### RECORD EXCERPTS
+===+

import Summits.CriticalPhenomena.Ising3DConformalLimit.Theses.PerfectScreening
import Summits.CriticalPhenomena.Ising3DConformalLimit.Theorems.MoebiusLimitExists.Negative.EtaExists
import Summits.CriticalPhenomena.Ising3DConformalLimit.Theorems.MoebiusLimitExists.Negative.RatioRegular

/-!
# Crux-triage r1/k1 checks for `GaussianLimitNotScreened` (stmt-CriticalPhenomena-13886)

Triager: refuter-cruxtri-stmt-CriticalPhenomena-13886-r1-1-0.

Purpose: the "first lemmas" of cards `free-regular-variation-dcp-window` (RegularVariationOnShells,
EtaOfLimit, delta_window), `karamata-amplitude-blind-merging` (AnnulusRegularVariation,
ScalingDimensionLeThreeQuarters) and `amplitude-free-second-moment` (A0, A1/A3) are ALREADY tree
theorems (standing disprover of `MoebiusLimitExists`, `Theorems/MoebiusLimitExists/Negative/`
`EtaExists.lean` p69786, `RatioRegular.lean` p70403). This file derives them for the hypotheses of
13886 by one-line applications, and records the resulting ANATOMY of the crux:

* `delta_window`      : crux hyps ⇒ `Δ ∈ [1/2, 3/4]`;
* `etaOfLimit`        : crux hyps ⇒ `HasIsingExponentEta 3 (2Δ − 1)`;
* `shells`            : crux hyps ⇒ uniform two-point ratio asymptotics on comparable shells;
* `screened_of_gt_half` : crux hyps with `Δ > 1/2` ⇒ the two-point function IS perfectly screened,
  so on `Δ ∈ (1/2, 3/4]` the crux is exactly "no such Gaussian limit exists" (`crux_iff_on_gt_half`);
* `crux_of_gt_three_quarters` : the crux restricted to `Δ > 3/4` holds (vacuously).

Hence 13886 = [no Gaussian Möbius non-degenerate limit with Δ ∈ (1/2, 3/4]] ∧ [at Δ = 1/2 such a
limit forbids ‖x‖G → 0]; inversion covariance is never used below.
-/

noncomputable section

namespace Summit.CriticalPhenomena.Ising3DConformalLimit.Cruxes.GaussianLimitNotScreened.TriageR1K1

open Literature.Probability.LatticeModels Filter Set
open Summit.CriticalPhenomena.Ising3DConformalLimit.MoebiusLimitExistsNegative
open scoped Topology

/-- The hypotheses of the crux (without `U₄ ≡ 0` and without the screening clause). -/
def CruxHyps (ρ : ℝ → ℝ) (Δ : ℝ) (S : CorrFamily 3) : Prop :=
  (∀ δ ∈ Set.Ioc (0:ℝ) 1, 0 < ρ δ) ∧ HasPointwiseScalingLimit (criticalCorr 3) ρ S ∧
    IsNondegenerateTwoPoint S ∧ IsMoebiusCovariant Δ S

variable {ρ : ℝ → ℝ} {Δ : ℝ} {S : CorrFamily 3}

/-- Card 1 `EtaOfLimit` (= card 3 FL2's input, card 5 A1): already a tree theorem. -/
theorem etaOfLimit (h : CruxHyps ρ Δ S) : HasIsingExponentEta 3 (2 * Δ - 1) :=
  hasIsingExponentEta_of_covariantLimit h.1 h.2.1 h.2.2.1 h.2.2.2.isEuclideanInvariant.2
    h.2.2.2.isScaleCovariant

/-- Card 1 `delta_window` = card 3 `ScalingDimensionLeThreeQuarters` = card 5 A0: tree theorem. -/
theorem delta_window (h : CruxHyps ρ Δ S) : Δ ∈ Set.Icc (1 / 2 : ℝ) (3 / 4) :=
  delta_mem_Icc_of_covariantLimit h.1 h.2.1 h.2.2.1 h.2.2.2.isEuclideanInvariant.2
    h.2.2.2.isScaleCovariant

/-- Card 1 `RegularVariationOnShells` = card 3 `AnnulusRegularVariation` = card 5 A3: tree theorem
(`two_point_ratio_asymptotics`, RatioRegular.lean). -/
theorem shells (h : CruxHyps ρ Δ S) {ε : ℝ} (hε : 0 < ε) :
    ∃ R : ℝ, ∀ x y : Site 3, R ≤ ‖x‖ → ‖siteVec x‖ / 2 ≤ ‖siteVec y‖ →
      ‖siteVec y‖ ≤ 2 * ‖siteVec x‖ →
        |criticalTwoPoint 3 y / criticalTwoPoint 3 x -
          (‖siteVec y‖ / ‖siteVec x‖) ^ (-(2:ℝ) * Δ)| ≤ ε :=
  two_point_ratio_asymptotics h.1 h.2.1 h.2.2.1 h.2.2.2.isEuclideanInvariant.2
    h.2.2.2.isScaleCovariant hε

/-- ANATOMY 1: under the crux hypotheses with `Δ > 1/2` the critical two-point function IS
perfectly screened (`‖x‖·G(x) → 0`), by the logarithmic exponent `η = 2Δ − 1 > 0`. So on
`Δ ∈ (1/2, 3/4]` the screening clause of 13886 is automatic and the crux asserts NON-EXISTENCE. -/
theorem screened_of_gt_half (h : CruxHyps ρ Δ S) (hΔ : 1 / 2 < Δ) :
    Tendsto (fun x : Site 3 => ‖x‖ * criticalTwoPoint 3 x) cofinite (𝓝 0) := by
  have hη : HasSpatialDecayExponent (criticalTwoPoint 3) (((3:ℕ) : ℝ) - 2 + (2 * Δ - 1)) :=
    etaOfLimit h
  have hε : 0 < (2 * Δ - 1) / 2 := by linarith
  obtain ⟨K, hK, hbound⟩ := hη.exists_le_mul_rpow hε
  -- the comparison function `K ‖x‖^{1/2 - Δ} → 0`
  have hexp : (1 / 2 : ℝ) - Δ < 0 := by linarith
  have hcmp : Tendsto (fun x : Site 3 => K * ‖x‖ ^ ((1 / 2 : ℝ) - Δ)) cofinite (𝓝 0) := by
    have h1 : Tendsto (fun x : Site 3 => ‖x‖ ^ ((1 / 2 : ℝ) - Δ)) cofinite (𝓝 0) := by
      have hc := (tendsto_rpow_neg_atTop (show 0 < Δ - 1 / 2 by linarith)).comp
        (Site.tendsto_norm_cofinite_atTop (d := 3))
      refine hc.congr fun x => ?_
      show ‖x‖ ^ (-(Δ - 1 / 2)) = ‖x‖ ^ ((1 / 2 : ℝ) - Δ)
      congr 1
      ring
    simpa using h1.const_mul K
  refine squeeze_zero' ?_ ?_ hcmp
  · exact Eventually.of_forall fun x => mul_nonneg (norm_nonneg _) (criticalTwoPoint_nonneg' x)
  · have hne : ∀ᶠ x : Site 3 in cofinite, x ≠ 0 := by
      have : {x : Site 3 | x ≠ 0}ᶜ.Finite := by simp
      exact this
    filter_upwards [hne] with x hx
    have hxpos : 0 < ‖x‖ := norm_pos_iff.2 hx
    have hb := hbound x hx
    have hpow : ‖x‖ * ‖x‖ ^ (-(((3:ℕ) : ℝ) - 2 + (2 * Δ - 1)) + (2 * Δ - 1) / 2) =
        ‖x‖ ^ ((1 / 2 : ℝ) - Δ) := by
      have e : (-(((3:ℕ) : ℝ) - 2 + (2 * Δ - 1)) + (2 * Δ - 1) / 2) = ((1 / 2 : ℝ) - Δ) - 1 := by
        push_cast; ring
      rw [e, Real.rpow_sub_one hxpos.ne', mul_div_cancel₀ _ hxpos.ne']
    calc ‖x‖ * criticalTwoPoint 3 x
        ≤ ‖x‖ * (K * ‖x‖ ^ (-(((3:ℕ) : ℝ) - 2 + (2 * Δ - 1)) + (2 * Δ - 1) / 2)) :=
          mul_le_mul_of_nonneg_left hb hxpos.le
      _ = K * (‖x‖ * ‖x‖ ^ (-(((3:ℕ) : ℝ) - 2 + (2 * Δ - 1)) + (2 * Δ - 1) / 2)) := by ring
      _ = K * ‖x‖ ^ ((1 / 2 : ℝ) - Δ) := by rw [hpow]

/-- ANATOMY 2: on `Δ > 1/2` the crux is EQUIVALENT to non-existence of a Gaussian limit with those
hypotheses (the screening clause is idle there). -/
theorem crux_iff_on_gt_half :
    (∀ (ρ : ℝ → ℝ) (Δ : ℝ) (S : CorrFamily 3), 1 / 2 < Δ → (∀ δ ∈ Set.Ioc (0:ℝ) 1, 0 < ρ δ) →
      HasPointwiseScalingLimit (criticalCorr 3) ρ S → IsNondegenerateTwoPoint S →
      IsMoebiusCovariant Δ S → ¬ HasNontrivialU4 S →
      ¬ Tendsto (fun x : Site 3 => ‖x‖ * criticalTwoPoint 3 x) cofinite (𝓝 0)) ↔
    (∀ (ρ : ℝ → ℝ) (Δ : ℝ) (S : CorrFamily 3), 1 / 2 < Δ → (∀ δ ∈ Set.Ioc (0:ℝ) 1, 0 < ρ δ) →
      HasPointwiseScalingLimit (criticalCorr 3) ρ S → IsNondegenerateTwoPoint S →
      IsMoebiusCovariant Δ S → HasNontrivialU4 S) := by
  constructor
  · intro h ρ Δ S hΔ hρ hlim hnd hM
    by_contra hU4
    exact h ρ Δ S hΔ hρ hlim hnd hM hU4 (screened_of_gt_half ⟨hρ, hlim, hnd, hM⟩ hΔ)
  · intro h ρ Δ S hΔ hρ hlim hnd hM hU4 _
    exact hU4 (h ρ Δ S hΔ hρ hlim hnd hM)

/-- ANATOMY 3: the crux restricted to `Δ > 3/4` holds vacuously (DCP25 Thm 1.5 in the limit). -/
theorem crux_of_gt_three_quarters (ρ : ℝ → ℝ) (Δ : ℝ) (S : CorrFamily 3) (hΔ : 3 / 4 < Δ)
    (hρ : ∀ δ ∈ Set.Ioc (0:ℝ) 1, 0 < ρ δ) (hlim : HasPointwiseScalingLimit (criticalCorr 3) ρ S)
    (hnd : IsNondegenerateTwoPoint S) (hM : IsMoebiusCovariant Δ S) :
    ¬ Tendsto (fun x : Site 3 => ‖x‖ * criticalTwoPoint 3 x) cofinite (𝓝 0) := by
  have := (delta_window ⟨hρ, hlim, hnd, hM⟩).2
  exact absurd this (not_le.2 hΔ)

/-- ANATOMY 4 (the whole crux from its `Δ = 1/2` corner plus non-existence on `(1/2, 3/4]`):
`GaussianLimitNotScreened` follows from (a) no Gaussian limit with `Δ ∈ (1/2, 3/4]` and (b) the
amplitude statement at `Δ = 1/2`. Pure logic over `delta_window`. -/
theorem crux_of_corners
    (hmid : ∀ (ρ : ℝ → ℝ) (Δ : ℝ) (S : CorrFamily 3), 1 / 2 < Δ → Δ ≤ 3 / 4 →
      (∀ δ ∈ Set.Ioc (0:ℝ) 1, 0 < ρ δ) → HasPointwiseScalingLimit (criticalCorr 3) ρ S →
      IsNondegenerateTwoPoint S → IsMoebiusCovariant Δ S → HasNontrivialU4 S)
    (hhalf : ∀ (ρ : ℝ → ℝ) (S : CorrFamily 3),
      (∀ δ ∈ Set.Ioc (0:ℝ) 1, 0 < ρ δ) → HasPointwiseScalingLimit (criticalCorr 3) ρ S →
      IsNondegenerateTwoPoint S → IsMoebiusCovariant (1 / 2) S → ¬ HasNontrivialU4 S →
      ¬ Tendsto (fun x : Site 3 => ‖x‖ * criticalTwoPoint 3 x) cofinite (𝓝 0)) :
    Summit.CriticalPhenomena.Ising3DConformalLimit.Theses.PerfectScreening.GaussianLimitNotScreened := by
  intro ρ Δ S hρ hlim hnd hM hU4
  have hw := delta_window ⟨hρ, hlim, hnd, hM⟩
  rcases eq_or_lt_of_le hw.1 with heq | hgt
  · subst heq
    exact hhalf ρ S hρ hlim hnd hM hU4
  · exact absurd (hmid ρ Δ S hgt hw.2 hρ hlim hnd hM) hU4

/-! ### Card `unit-thermal-drift-inverse-z`: the bookkeeping behind B0 and the cancellation (a)

Pure algebra, kernel-checked: with the thermal responses `∂χ = 6χ² + U₀`, `∂M₂ = 12χM₂ + 6χ² + U₂`
(Wick parts `M₀ = 6χ²`, `M₂(W) = 12χM₂ + 6χ²`, verified by hand in NOTES.md), the quotient rule gives
`d/dβ [M₂/(6χ²)] = 1 + U₂/(6χ²) − U₀M₂/(3χ³)`, and a momentum-independent vertex `U = −κ W` gives `Θ = −κ`. -/

/-- B0's "1": the quotient-rule value of `d/dβ [M₂/(6χ²)]` under the two response identities. -/
example (χ M₂ U₀ U₂ : ℝ) (hχ : χ ≠ 0) :
    ((12 * χ * M₂ + 6 * χ ^ 2 + U₂) * (6 * χ ^ 2) - M₂ * (6 * (2 * χ * (6 * χ ^ 2 + U₀)))) /
        (6 * χ ^ 2) ^ 2 =
      1 + U₂ / (6 * χ ^ 2) - U₀ * M₂ / (3 * χ ^ 3) := by
  field_simp
  ring

/-- Cancellation (a): `U₀ = −κ·6χ²`, `U₂ = −κ(12χM₂ + 6χ²)` ⇒ `Θ := |U₀|M₂/(3χ³) − |U₂|/(6χ²) = −κ`
(for `κ ≥ 0`, `χ > 0`, `M₂ ≥ 0`, so that the absolute values open as written). -/
example (χ M₂ κ : ℝ) (hχ : 0 < χ) (hM : 0 ≤ M₂) (hκ : 0 ≤ κ) :
    |(-κ) * (6 * χ ^ 2)| * M₂ / (3 * χ ^ 3) - |(-κ) * (12 * χ * M₂ + 6 * χ ^ 2)| / (6 * χ ^ 2) = -κ := by
  have h1 : |(-κ) * (6 * χ ^ 2)| = κ * (6 * χ ^ 2) := by
    rw [abs_mul, abs_neg, abs_of_nonneg hκ, abs_of_nonneg (by positivity)]
  have h2 : |(-κ) * (12 * χ * M₂ + 6 * χ ^ 2)| = κ * (12 * χ * M₂ + 6 * χ ^ 2) := by
    rw [abs_mul, abs_neg, abs_of_nonneg hκ, abs_of_nonneg (by positivity)]
  rw [h1, h2]
  field_simp
  ring

/-- d = 1 sanity check of B0 quoted by the card: with `t = tanh β`, `M₂/(2χ²) = t/(1 − t²)` and
`d/dt [t/(1−t²)] · (1 − t²) = 1 + 2t²/(1 − t²)` (chain rule with `dt/dβ = 1 − t²`). -/
example (t : ℝ) (ht : t ^ 2 ≠ 1) :
    ((1 * (1 - t ^ 2) - t * (-(2 * t))) / (1 - t ^ 2) ^ 2) * (1 - t ^ 2) = 1 + 2 * t ^ 2 / (1 - t ^ 2) := by
  have h : (1 - t ^ 2) ≠ 0 := by intro h0; apply ht; linarith
  field_simp
  ring

end Summit.CriticalPhenomena.Ising3DConformalLimit.Cruxes.GaussianLimitNotScreened.TriageR1K1

end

+===+

### INSTRUCTIONS FOR THE TASK
Please find every line in the listing that holds the string "linarith" and copy it.

### RESULT OF THE EXERCISE
  have hε : 0 < (2 * Δ - 1) / 2 := by linarith
  have hexp : (1 / 2 : ℝ) - Δ < 0 := by linarith
      have hc := (tendsto_rpow_neg_atTop (show 0 < Δ - 1 / 2 by linarith)).comp
  have h : (1 - t ^ 2) ≠ 0 := by intro h0; apply ht; linarith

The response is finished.